**Directions for this task:** Look below for the lines from the one with "exact pow_le_pow_left₀ hc₀.le hHc 2" to the one with "FACTOR (iii): the", and copy exactly those lines, both ends included.

**Data listing:**

----

/-- **THREE-FACTOR ARCHIMEDEAN GROWTH IN BLOCK CURRENCY ⟹ THE (D-loc) SHAPE.**  Frame data BY VALUE as in ★ `decay_le_exp_neg_height` ∕ ★ G7-C
`latticeSum_le_height` (complex places `w σ` fixed by `c ≠ 1`, `r : p ⊕ p ≃ Fin N`, frames `T σ, T σ⁻¹`, movers, one bound `M ≥ 1`, ANY block decomposition
`hdec : T σ · (h_∞)~_{w σ} · T σ⁻¹ = [y σ, b σ; 0, d σ] · κ σ`); growth data BY VALUE: a rate `cg > 0` and real exponents `Ng, N′g ≥ 0` (★ JUNCTION
`kFiniteSection_whittaker_holomorphy_growth`: `C e^{−cg·tr h′}(1 + tr h′)^{Ng}(1 + det h′^{−N′g})` at `h′_σ = y_σᴴ x_σ y_σ`, `tr h′_σ = Re tr(x_σ · y_σ y_σᴴ)`,
`det h′_σ = Re det(x_σ · y_σ y_σᴴ)`, §1), target natural exponents `N₁ ≥ Ng·#S`, `N′₁ ≥ N′g`, and a comparison constant `K ≥ 1` for the TOP's size `τ`
(`τ ≤ Σ_σ Re tr x_σ ≤ K τ`).  CONCLUSION: `∃ C a c₁` (these data only) such that for every `h`, every block decomposition, every index `x : S → M_p(ℂ)` with all
`x σ ≻ 0` and every such `τ`:
  `∏_σ e^{−cg Re tr(x_σ y_σ y_σᴴ)} (1 + Re tr(x_σ y_σ y_σᴴ))^{Ng} (1 + (Re det(x_σ y_σ y_σᴴ))^{−N′g})`
  `≤ C · ‖h‖^a · (e^{−c₁ ‖h‖^{−2} τ} · (1 + τ)^{N₁}) · ∏_σ (1 + (Re det x_σ)⁻¹)^{N′₁}`
— the archimedean half of ★ `K2LiuSiegelEisensteinKindWDecay.hdec_of_letters`' `hloc` (`a′ = 2`), the determinant defect left in block currency.
(i) decay: ★ `decay_le_exp_neg_height`'s road (`y yᴴ ⪰ ε(h)•1`, `ε(h)⁻¹ ≤ c_E² ‖h‖²`); (ii) polynomial: §1 `re_trace_mul_le_of_entry_le` + ★ `block_entry_bounds`;
(iii) determinant: §1 `re_det_mul_mul_conjTranspose` + ★ `rpow_neg_re_det_le` + §2. [cite: MoeglinWaldspurger1995, I.2.2, II.1.5] [cite: BorelJacquet1979, §1.2, §4.1]
[cite: Shimura1997, §A3] -/
theorem archGrowth_le_heightDecay [NeZero N] [Nonempty p] (hc : c ≠ 1) (w : S → {w : InfinitePlace E // IsComplex w}) (hw : ∀ σ, c • (w σ).1 = (w σ).1)
    (r : p ⊕ p ≃ Fin N) (T Tinv : S → Matrix (p ⊕ p) (p ⊕ p) ℂ) (hT : ∀ σ, T σ * Tinv σ = 1) (hT' : ∀ σ, Tinv σ * T σ = 1)
    {M : ℝ} (hM : 1 ≤ M) (hTe : ∀ σ i j, ‖T σ i j‖ ≤ M) (hTe' : ∀ σ i j, ‖Tinv σ i j‖ ≤ M)
    {cg : ℝ} (hcg : 0 < cg) {Ng N'g : ℝ} (hNg : 0 ≤ Ng) (hN'g : 0 ≤ N'g) {N₁ N'₁ : ℕ} (hN₁ : Ng * Fintype.card S ≤ N₁) (hN'₁ : N'g ≤ N'₁)
    {K : ℝ} (hK : 1 ≤ K) :
    ∃ C a c₁ : ℝ, 0 ≤ C ∧ 0 ≤ a ∧ 0 < c₁ ∧ ∀ (h : (adelicGroupData F E c N J).Adelic) (y b d : S → Matrix p p ℂ) (κ κ' : S → Matrix (p ⊕ p) (p ⊕ p) ℂ),
      (∀ σ, κ σ * κ' σ = 1) → (∀ σ, κ' σ * κ σ = 1) → (∀ σ i j, ‖κ σ i j‖ ≤ M) → (∀ σ i j, ‖κ' σ i j‖ ≤ M) →
      (∀ σ, T σ * Matrix.reindex r.symm r.symm
          ((((archAt F E c N J (w σ) (hw σ) hc (archPart F E c N J h) : archLocal E N J (w σ)) : GL (Fin N) ℂ) : Matrix (Fin N) (Fin N) ℂ)) *
          Tinv σ = Matrix.fromBlocks (y σ) (b σ) 0 (d σ) * κ σ) →
      ∀ x : S → Matrix p p ℂ, (∀ σ, (x σ).PosDef) → ∀ τ : ℝ, τ ≤ ∑ σ, ((x σ).trace).re → ∑ σ, ((x σ).trace).re ≤ K * τ →
        ∏ σ, (Real.exp (-(cg * ((x σ * (y σ * (y σ)ᴴ)).trace).re)) * (1 + ((x σ * (y σ * (y σ)ᴴ)).trace).re) ^ Ng *
            (1 + (((x σ * (y σ * (y σ)ᴴ)).det).re) ^ (-N'g))) ≤
          C * adelicHeightGL N E (adelicVal F E c N J h) ^ a *
            (Real.exp (-(c₁ * adelicHeightGL N E (adelicVal F E c N J h) ^ (-(2 : ℝ)) * τ)) * (1 + τ) ^ N₁) *
            ∏ σ, (1 + (((x σ).det).re)⁻¹) ^ N'₁ := by
  obtain ⟨c₀, hc₀, hfloor⟩ := exists_adelicHeightGL_floor E N
  -- constants (the frame part as in ★ G7-C `latticeSum_le_height` ∕ ★ `decay_le_exp_neg_height`)
  set cB : ℝ := (Fintype.card (p ⊕ p) : ℝ) ^ 3 * M ^ 3 with hcB
  have hcB0 : 0 ≤ cB := by positivity
  set cE : ℝ := (Fintype.card p : ℝ) * (cB + c₀⁻¹) with hcE
  have hp1 : (1 : ℝ) ≤ Fintype.card p := by exact_mod_cast Fintype.card_pos
  have hcEpos : 0 < cE := by positivity
  -- (ii): `K₂ = c₀⁻² + |p|³ c_B²` (so that `1 + |p|³ c_B² ‖h‖² ≤ K₂ ‖h‖²`)
  set K₂ : ℝ := (c₀ ^ 2)⁻¹ + (Fintype.card p : ℝ) ^ 3 * cB ^ 2 with hK₂
  have hK₂0 : 0 ≤ K₂ := by positivity
  -- (iii): `A₃ = 2|p|N′g`, `K₃ = ((|p|! c_B^{|p|})²)^{N′g}`, `K₄ = c₀^{−A₃} + K₃` (so that `1 + K₃ ‖h‖^{A₃} ≤ K₄ ‖h‖^{A₃}`)
  set A₃ : ℝ := 2 * (Fintype.card p : ℝ) * N'g with hA₃
  have hA₃0 : 0 ≤ A₃ := by positivity
  set K₃ : ℝ := ((((Fintype.card p).factorial : ℝ) * cB ^ Fintype.card p) ^ 2) ^ N'g with hK₃
  have hK₃0 : 0 ≤ K₃ := by positivity
  set K₄ : ℝ := c₀ ^ (-A₃) + K₃ with hK₄
  have hK₄0 : 0 ≤ K₄ := add_nonneg (Real.rpow_nonneg hc₀.le _) hK₃0
  refine ⟨K₂ ^ N₁ * K ^ N₁ * (2 * K₄) ^ Fintype.card S, 2 * (N₁ : ℝ) + A₃ * Fintype.card S, cg * (cE ^ 2)⁻¹, by positivity, by positivity,
    by positivity, fun h y b d κ κ' hκ hκ' hκe hκe' hdec x hx τ hτ hτK => ?_⟩
  set H : ℝ := adelicHeightGL N E (adelicVal F E c N J h) with hH
  have hHc : c₀ ≤ H := hfloor _
  have hH0 : 0 < H := lt_of_lt_of_le hc₀ hHc
  have hM0 : 0 ≤ M := zero_le_one.trans hM
  -- per place: entries of `y σ`, `(y σ)⁻¹` (★ `block_entry_bounds`)
  have hblk : ∀ σ, (∀ i j, ‖y σ i j‖ ≤ cB * H) ∧ (∀ i j, ‖(y σ)⁻¹ i j‖ ≤ cB * H) ∧ y σ * (y σ)⁻¹ = 1 := by
    intro σ
    have hg := norm_archAt_archPart_apply_le F E c N J (w σ) (hw σ) hc h
    have hmul : ((((archAt F E c N J (w σ) (hw σ) hc (archPart F E c N J h) : archLocal E N J (w σ)) : GL (Fin N) ℂ) : Matrix (Fin N) (Fin N) ℂ)) *
        ((((archAt F E c N J (w σ) (hw σ) hc (archPart F E c N J h))⁻¹ : archLocal E N J (w σ)) : GL (Fin N) ℂ) : Matrix (Fin N) (Fin N) ℂ) = 1 := by
      rw [Subgroup.coe_inv, Matrix.coe_units_inv, Matrix.mul_nonsing_inv _ (Matrix.isUnits_det_units _)]
    exact block_entry_bounds r (hT σ) (hT' σ) (hκ σ) (hκ' σ) hM0 (hTe σ) (hTe' σ) (hκe σ) (hκe' σ) hmul hH0.le
      (fun i j => (hg i j).1) (fun i j => (hg i j).2) (hdec σ)
  -- sizes: `u σ = Re tr x_σ ≥ 0`, `t σ = Re tr(x_σ · y_σ y_σᴴ) ≥ 0`, `τ ≥ 0`
  have hu0 : ∀ σ, 0 ≤ ((x σ).trace).re := fun σ => re_trace_nonneg_of_posSemidef (hx σ).posSemidef
  have hsum0 : 0 ≤ ∑ σ, ((x σ).trace).re := Finset.sum_nonneg fun σ _ => hu0 σ
  have ht0 : ∀ σ, 0 ≤ ((x σ * (y σ * (y σ)ᴴ)).trace).re := fun σ =>
    re_trace_mul_nonneg (hx σ).posSemidef (Matrix.posSemidef_self_mul_conjTranspose (y σ))
  have hK0 : 0 < K := lt_of_lt_of_le one_pos hK
  have hτ0 : 0 ≤ τ := (mul_nonneg_iff_of_pos_left hK0).1 (hsum0.trans hτK)
  /- FACTOR (i): the decay, at rate `cg` (★ `decay_le_exp_neg_height`'s road) -/
  have hdecay : ∏ σ, Real.exp (-(cg * ((x σ * (y σ * (y σ)ᴴ)).trace).re)) ≤ Real.exp (-(cg * (cE ^ 2)⁻¹ * H ^ (-(2 : ℝ)) * τ)) := by
    set R : ℝ := cB * H + 1 with hR
    set ε : ℝ := ((((Fintype.card p : ℝ) * R) ^ 2)⁻¹) with hε
    have hR0 : 0 < R := by rw [hR]; nlinarith [mul_nonneg hcB0 hH0.le]
    have hε0 : 0 < ε := by positivity
    have hg : ∀ σ, (y σ * (y σ)ᴴ - (ε : ℂ) • (1 : Matrix p p ℂ)).PosSemidef := fun σ =>
      posSemidef_mul_conjTranspose_sub_smul (hblk σ).2.2 fun i j => ((hblk σ).2.1 i j).trans (by rw [hR]; linarith)
    have hεu : ∀ σ, ε * ((x σ).trace).re ≤ ((x σ * (y σ * (y σ)ᴴ)).trace).re := fun σ =>
      mul_re_trace_le_re_trace_mul (hx σ).posSemidef (hg σ)
    -- `ε ≥ c_E⁻² ‖h‖⁻²`
    have hinv : ε⁻¹ ≤ cE ^ 2 * H ^ 2 := by
      rw [hε, inv_inv]
      have h1 : (Fintype.card p : ℝ) * R ≤ cE * H := by
        rw [hcE, hR]
        have h3 : 1 ≤ c₀⁻¹ * H := by rw [inv_mul_eq_div, le_div_iff₀ hc₀]; linarith
        have h2 : cB * H + 1 ≤ (cB + c₀⁻¹) * H := by nlinarith
        calc (Fintype.card p : ℝ) * (cB * H + 1) ≤ (Fintype.card p : ℝ) * ((cB + c₀⁻¹) * H) :=
              mul_le_mul_of_nonneg_left h2 (Nat.cast_nonneg _)
          _ = (Fintype.card p : ℝ) * (cB + c₀⁻¹) * H := by ring
      calc ((Fintype.card p : ℝ) * R) ^ 2 ≤ (cE * H) ^ 2 := pow_le_pow_left₀ (by positivity) h1 2
        _ = cE ^ 2 * H ^ 2 := by ring
    have hεge : (cE ^ 2)⁻¹ * H ^ (-(2 : ℝ)) ≤ ε := by
      have h1 : (cE ^ 2 * H ^ 2)⁻¹ ≤ ε := inv_le_of_inv_le₀ hε0 hinv
      rw [Real.rpow_neg hH0.le, ← mul_inv, show H ^ (2 : ℝ) = H ^ 2 by norm_cast]
      exact h1
    have hkey : (cE ^ 2)⁻¹ * H ^ (-(2 : ℝ)) * τ ≤ ε * ∑ σ, ((x σ).trace).re := mul_le_mul hεge hτ hτ0 hε0.le
    rw [← Real.exp_sum, Real.exp_le_exp]
    calc ∑ σ, -(cg * ((x σ * (y σ * (y σ)ᴴ)).trace).re) ≤ ∑ σ, -(cg * (ε * ((x σ).trace).re)) :=
          Finset.sum_le_sum fun σ _ => neg_le_neg (mul_le_mul_of_nonneg_left (hεu σ) hcg.le)
      _ = -(cg * (ε * ∑ σ, ((x σ).trace).re)) := by rw [Finset.sum_neg_distrib, ← Finset.mul_sum, ← Finset.mul_sum]
      _ ≤ -(cg * ((cE ^ 2)⁻¹ * H ^ (-(2 : ℝ)) * τ)) := neg_le_neg (mul_le_mul_of_nonneg_left hkey hcg.le)
      _ = -(cg * (cE ^ 2)⁻¹ * H ^ (-(2 : ℝ)) * τ) := by ring
  /- FACTOR (ii): the polynomial factor, `(1 + t σ)^{Ng} ≤ B^{Ng}` with `B = K₂ ‖h‖² (1 + Σ u) ≥ 1` -/
  have hpoly : ∏ σ, (1 + ((x σ * (y σ * (y σ)ᴴ)).trace).re) ^ Ng ≤ K₂ ^ N₁ * K ^ N₁ * (H ^ (2 * (N₁ : ℝ)) * (1 + τ) ^ N₁) := by
    have ht : ∀ σ, ((x σ * (y σ * (y σ)ᴴ)).trace).re ≤ (Fintype.card p : ℝ) ^ 3 * (cB * H) ^ 2 * ((x σ).trace).re := fun σ =>
      re_trace_mul_le_of_entry_le (hx σ) (by positivity) (hblk σ).1
    have hK₂H : 1 ≤ (c₀ ^ 2)⁻¹ * H ^ 2 := by
      rw [inv_mul_eq_div, one_le_div (by positivity)]
      exact pow_le_pow_left₀ hc₀.le hHc 2
    set B : ℝ := K₂ * H ^ 2 * (1 + ∑ σ, ((x σ).trace).re) with hB
    have hcoef : 0 ≤ (Fintype.card p : ℝ) ^ 3 * cB ^ 2 * H ^ 2 := by positivity
    have hK₂H1 : 1 ≤ K₂ * H ^ 2 := by
      rw [hK₂]
      linarith
    have hB1 : 1 ≤ B := one_le_mul_of_one_le_of_one_le hK₂H1 (by linarith)
    have hB0 : 0 ≤ B := zero_le_one.trans hB1
    have h1t : ∀ σ, 1 + ((x σ * (y σ * (y σ)ᴴ)).trace).re ≤ B := by
      intro σ
      have h1 := ht σ
      have hu := hu0 σ
      have hus : ((x σ).trace).re ≤ ∑ σ', ((x σ').trace).re := Finset.single_le_sum (fun σ' _ => hu0 σ') (Finset.mem_univ σ)
      have hm1 : (Fintype.card p : ℝ) ^ 3 * cB ^ 2 * H ^ 2 * ((x σ).trace).re ≤ (Fintype.card p : ℝ) ^ 3 * cB ^ 2 * H ^ 2 * ∑ σ', ((x σ').trace).re :=
        mul_le_mul_of_nonneg_left hus hcoef
      have hm2 : 0 ≤ (c₀ ^ 2)⁻¹ * H ^ 2 * ∑ σ', ((x σ').trace).re := mul_nonneg (by positivity) hsum0
      have h1' : ((x σ * (y σ * (y σ)ᴴ)).trace).re ≤ (Fintype.card p : ℝ) ^ 3 * cB ^ 2 * H ^ 2 * ((x σ).trace).re := by
        calc ((x σ * (y σ * (y σ)ᴴ)).trace).re ≤ (Fintype.card p : ℝ) ^ 3 * (cB * H) ^ 2 * ((x σ).trace).re := h1
          _ = (Fintype.card p : ℝ) ^ 3 * cB ^ 2 * H ^ 2 * ((x σ).trace).re := by ring
      rw [hB, hK₂]
      linarith
    calc ∏ σ, (1 + ((x σ * (y σ * (y σ)ᴴ)).trace).re) ^ Ng ≤ ∏ _σ : S, B ^ Ng :=
          Finset.prod_le_prod (fun σ _ => Real.rpow_nonneg (by linarith [ht0 σ]) _) fun σ _ => Real.rpow_le_rpow (by linarith [ht0 σ]) (h1t σ) hNg
      _ = B ^ (Ng * Fintype.card S) := by rw [Finset.prod_const, Finset.card_univ, ← Real.rpow_natCast, ← Real.rpow_mul hB0]
      _ ≤ B ^ (N₁ : ℝ) := Real.rpow_le_rpow_of_exponent_le hB1 hN₁
      _ = (K₂ * H ^ 2) ^ N₁ * (1 + ∑ σ, ((x σ).trace).re) ^ N₁ := by rw [Real.rpow_natCast, hB, mul_pow]
      _ ≤ (K₂ * H ^ 2) ^ N₁ * (K * (1 + τ)) ^ N₁ :=
          mul_le_mul_of_nonneg_left (pow_le_pow_left₀ (by linarith) (by linarith) N₁) (pow_nonneg (by positivity) _)
      _ = K₂ ^ N₁ * K ^ N₁ * ((H ^ 2) ^ N₁ * (1 + τ) ^ N₁) := by rw [mul_pow, mul_pow]; ring
      _ = K₂ ^ N₁ * K ^ N₁ * (H ^ (2 * (N₁ : ℝ)) * (1 + τ) ^ N₁) := by
          rw [← Real.rpow_natCast (H ^ 2) N₁, ← Real.rpow_natCast H 2, ← Real.rpow_mul hH0.le]
          norm_num
  /- FACTOR (iii): the determinant factor, per place `1 + (Re det(x y yᴴ))^{−N′g} ≤ (2 K₄ ‖h‖^{A₃}) (1 + (Re det x)⁻¹)^{N′₁}` -/
  have h3 : 1 ≤ c₀ ^ (-A₃) * H ^ A₃ := by
    rw [Real.rpow_neg hc₀.le, inv_mul_eq_div, one_le_div (Real.rpow_pos_of_pos hc₀ _)]
    exact Real.rpow_le_rpow hc₀.le hHc hA₃0
  have hdetσ : ∀ σ, 1 + (((x σ * (y σ * (y σ)ᴴ)).det).re) ^ (-N'g) ≤ (2 * K₄ * H ^ A₃) * (1 + (((x σ).det).re)⁻¹) ^ N'₁ := by
    intro σ
    obtain ⟨hD0, -⟩ := re_det_pos_of_posDef (hx σ)
    have hv : ((y σ * (y σ)ᴴ).det).re = ‖(y σ).det‖ ^ 2 := re_det_mul_conjTranspose (y σ)
    have hv0 : 0 ≤ ‖(y σ).det‖ ^ 2 := sq_nonneg _
    rw [re_det_mul_mul_conjTranspose]
    refine (one_add_mul_rpow_neg_le_mul hD0.le hv0 N'g).trans ?_
    have hA : 1 + (((x σ).det).re) ^ (-N'g) ≤ 2 * (1 + (((x σ).det).re)⁻¹) ^ N'₁ := one_add_rpow_neg_le_two_mul_pow hD0 hN'g hN'₁
    have hBd : 1 + (‖(y σ).det‖ ^ 2) ^ (-N'g) ≤ K₄ * H ^ A₃ := by
      rw [← hv]
      have h1 := rpow_neg_re_det_le (hblk σ).2.2 (hblk σ).1 (hblk σ).2.1 N'g
      rw [abs_of_nonneg hN'g] at h1
      have h2 : ((((Fintype.card p).factorial : ℝ) * (cB * H) ^ Fintype.card p) ^ 2) ^ N'g = K₃ * H ^ A₃ := by
        have hsplit : ((((Fintype.card p).factorial : ℝ) * (cB * H) ^ Fintype.card p) ^ 2) =
            ((((Fintype.card p).factorial : ℝ) * cB ^ Fintype.card p) ^ 2) * (H ^ 2) ^ Fintype.card p := by ring
        rw [hsplit, Real.mul_rpow (by positivity) (by positivity), hK₃, hA₃]
        congr 1
        rw [← Real.rpow_natCast (H ^ 2) (Fintype.card p), ← Real.rpow_natCast H 2, ← Real.rpow_mul hH0.le, ← Real.rpow_mul hH0.le]
        norm_num
      rw [h2] at h1
      calc 1 + (((y σ * (y σ)ᴴ).det).re) ^ (-N'g) ≤ c₀ ^ (-A₃) * H ^ A₃ + K₃ * H ^ A₃ := add_le_add h3 h1
        _ = K₄ * H ^ A₃ := by rw [hK₄]; ring
    have hA0 : 0 ≤ 1 + (‖(y σ).det‖ ^ 2) ^ (-N'g) := by positivity
    calc (1 + (((x σ).det).re) ^ (-N'g)) * (1 + (‖(y σ).det‖ ^ 2) ^ (-N'g)) ≤ (2 * (1 + (((x σ).det).re)⁻¹) ^ N'₁) * (K₄ * H ^ A₃) :=
          mul_le_mul hA hBd hA0 (by positivity)
      _ = (2 * K₄ * H ^ A₃) * (1 + (((x σ).det).re)⁻¹) ^ N'₁ := by ring
  have hQ0 : ∀ σ, 0 ≤ 1 + (((x σ * (y σ * (y σ)ᴴ)).det).re) ^ (-N'g) := fun σ => by
    rw [re_det_mul_mul_conjTranspose]
    exact add_nonneg zero_le_one (Real.rpow_nonneg (mul_nonneg (re_det_pos_of_posDef (hx σ)).1.le (sq_nonneg _)) _)
  have hdet : ∏ σ, (1 + (((x σ * (y σ * (y σ)ᴴ)).det).re) ^ (-N'g)) ≤
      (2 * K₄) ^ Fintype.card S * H ^ (A₃ * Fintype.card S) * ∏ σ, (1 + (((x σ).det).re)⁻¹) ^ N'₁ := by
    calc ∏ σ, (1 + (((x σ * (y σ * (y σ)ᴴ)).det).re) ^ (-N'g)) ≤ ∏ σ, ((2 * K₄ * H ^ A₃) * (1 + (((x σ).det).re)⁻¹) ^ N'₁) :=
          Finset.prod_le_prod (fun σ _ => hQ0 σ) fun σ _ => hdetσ σ
      _ = (2 * K₄ * H ^ A₃) ^ Fintype.card S * ∏ σ, (1 + (((x σ).det).re)⁻¹) ^ N'₁ := by
          rw [Finset.prod_mul_distrib, Finset.prod_const, Finset.card_univ]
      _ = (2 * K₄) ^ Fintype.card S * H ^ (A₃ * Fintype.card S) * ∏ σ, (1 + (((x σ).det).re)⁻¹) ^ N'₁ := by
          rw [mul_pow, ← Real.rpow_natCast (H ^ A₃) (Fintype.card S), ← Real.rpow_mul hH0.le]
  /- ASSEMBLY -/
  have hP0 : 0 ≤ ∏ σ, (1 + ((x σ * (y σ * (y σ)ᴴ)).trace).re) ^ Ng := Finset.prod_nonneg fun σ _ => Real.rpow_nonneg (by linarith [ht0 σ]) _
  have hQ0' : 0 ≤ ∏ σ, (1 + (((x σ * (y σ * (y σ)ᴴ)).det).re) ^ (-N'g)) := Finset.prod_nonneg fun σ _ => hQ0 σ
  have hX₁0 : 0 ≤ Real.exp (-(cg * (cE ^ 2)⁻¹ * H ^ (-(2 : ℝ)) * τ)) := (Real.exp_pos _).le
  have hX₂0 : 0 ≤ K₂ ^ N₁ * K ^ N₁ * (H ^ (2 * (N₁ : ℝ)) * (1 + τ) ^ N₁) := by positivity
  have hHa : H ^ (2 * (N₁ : ℝ) + A₃ * Fintype.card S) = H ^ (2 * (N₁ : ℝ)) * H ^ (A₃ * Fintype.card S) := Real.rpow_add hH0 _ _
  calc ∏ σ, (Real.exp (-(cg * ((x σ * (y σ * (y σ)ᴴ)).trace).re)) * (1 + ((x σ * (y σ * (y σ)ᴴ)).trace).re) ^ Ng *
          (1 + (((x σ * (y σ * (y σ)ᴴ)).det).re) ^ (-N'g)))
        = (∏ σ, Real.exp (-(cg * ((x σ * (y σ * (y σ)ᴴ)).trace).re))) * (∏ σ, (1 + ((x σ * (y σ * (y σ)ᴴ)).trace).re) ^ Ng) *
          ∏ σ, (1 + (((x σ * (y σ * (y σ)ᴴ)).det).re) ^ (-N'g)) := by rw [Finset.prod_mul_distrib, Finset.prod_mul_distrib]
    _ ≤ Real.exp (-(cg * (cE ^ 2)⁻¹ * H ^ (-(2 : ℝ)) * τ)) * (K₂ ^ N₁ * K ^ N₁ * (H ^ (2 * (N₁ : ℝ)) * (1 + τ) ^ N₁)) *
          ((2 * K₄) ^ Fintype.card S * H ^ (A₃ * Fintype.card S) * ∏ σ, (1 + (((x σ).det).re)⁻¹) ^ N'₁) :=
        mul_le_mul (mul_le_mul hdecay hpoly hP0 hX₁0) hdet hQ0' (mul_nonneg hX₁0 hX₂0)
    _ = K₂ ^ N₁ * K ^ N₁ * (2 * K₄) ^ Fintype.card S * H ^ (2 * (N₁ : ℝ) + A₃ * Fintype.card S) *
          (Real.exp (-(cg * (cE ^ 2)⁻¹ * H ^ (-(2 : ℝ)) * τ)) * (1 + τ) ^ N₁) * ∏ σ, (1 + (((x σ).det).re)⁻¹) ^ N'₁ := by
        rw [hHa]; ring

----

**Completed exercise:**
      exact pow_le_pow_left₀ hc₀.le hHc 2
    set B : ℝ := K₂ * H ^ 2 * (1 + ∑ σ, ((x σ).trace).re) with hB
    have hcoef : 0 ≤ (Fintype.card p : ℝ) ^ 3 * cB ^ 2 * H ^ 2 := by positivity
    have hK₂H1 : 1 ≤ K₂ * H ^ 2 := by
      rw [hK₂]
      linarith
    have hB1 : 1 ≤ B := one_le_mul_of_one_le_of_one_le hK₂H1 (by linarith)
    have hB0 : 0 ≤ B := zero_le_one.trans hB1
    have h1t : ∀ σ, 1 + ((x σ * (y σ * (y σ)ᴴ)).trace).re ≤ B := by
      intro σ
      have h1 := ht σ
      have hu := hu0 σ
      have hus : ((x σ).trace).re ≤ ∑ σ', ((x σ').trace).re := Finset.single_le_sum (fun σ' _ => hu0 σ') (Finset.mem_univ σ)
      have hm1 : (Fintype.card p : ℝ) ^ 3 * cB ^ 2 * H ^ 2 * ((x σ).trace).re ≤ (Fintype.card p : ℝ) ^ 3 * cB ^ 2 * H ^ 2 * ∑ σ', ((x σ').trace).re :=
        mul_le_mul_of_nonneg_left hus hcoef
      have hm2 : 0 ≤ (c₀ ^ 2)⁻¹ * H ^ 2 * ∑ σ', ((x σ').trace).re := mul_nonneg (by positivity) hsum0
      have h1' : ((x σ * (y σ * (y σ)ᴴ)).trace).re ≤ (Fintype.card p : ℝ) ^ 3 * cB ^ 2 * H ^ 2 * ((x σ).trace).re := by
        calc ((x σ * (y σ * (y σ)ᴴ)).trace).re ≤ (Fintype.card p : ℝ) ^ 3 * (cB * H) ^ 2 * ((x σ).trace).re := h1
          _ = (Fintype.card p : ℝ) ^ 3 * cB ^ 2 * H ^ 2 * ((x σ).trace).re := by ring
      rw [hB, hK₂]
      linarith
    calc ∏ σ, (1 + ((x σ * (y σ * (y σ)ᴴ)).trace).re) ^ Ng ≤ ∏ _σ : S, B ^ Ng :=
          Finset.prod_le_prod (fun σ _ => Real.rpow_nonneg (by linarith [ht0 σ]) _) fun σ _ => Real.rpow_le_rpow (by linarith [ht0 σ]) (h1t σ) hNg
      _ = B ^ (Ng * Fintype.card S) := by rw [Finset.prod_const, Finset.card_univ, ← Real.rpow_natCast, ← Real.rpow_mul hB0]
      _ ≤ B ^ (N₁ : ℝ) := Real.rpow_le_rpow_of_exponent_le hB1 hN₁
      _ = (K₂ * H ^ 2) ^ N₁ * (1 + ∑ σ, ((x σ).trace).re) ^ N₁ := by rw [Real.rpow_natCast, hB, mul_pow]
      _ ≤ (K₂ * H ^ 2) ^ N₁ * (K * (1 + τ)) ^ N₁ :=
          mul_le_mul_of_nonneg_left (pow_le_pow_left₀ (by linarith) (by linarith) N₁) (pow_nonneg (by positivity) _)
      _ = K₂ ^ N₁ * K ^ N₁ * ((H ^ 2) ^ N₁ * (1 + τ) ^ N₁) := by rw [mul_pow, mul_pow]; ring
      _ = K₂ ^ N₁ * K ^ N₁ * (H ^ (2 * (N₁ : ℝ)) * (1 + τ) ^ N₁) := by
          rw [← Real.rpow_natCast (H ^ 2) N₁, ← Real.rpow_natCast H 2, ← Real.rpow_mul hH0.le]
          norm_num
  /- FACTOR (iii): the determinant factor, per place `1 + (Re det(x y yᴴ))^{−N′g} ≤ (2 K₄ ‖h‖^{A₃}) (1 + (Re det x)⁻¹)^{N′₁}` -/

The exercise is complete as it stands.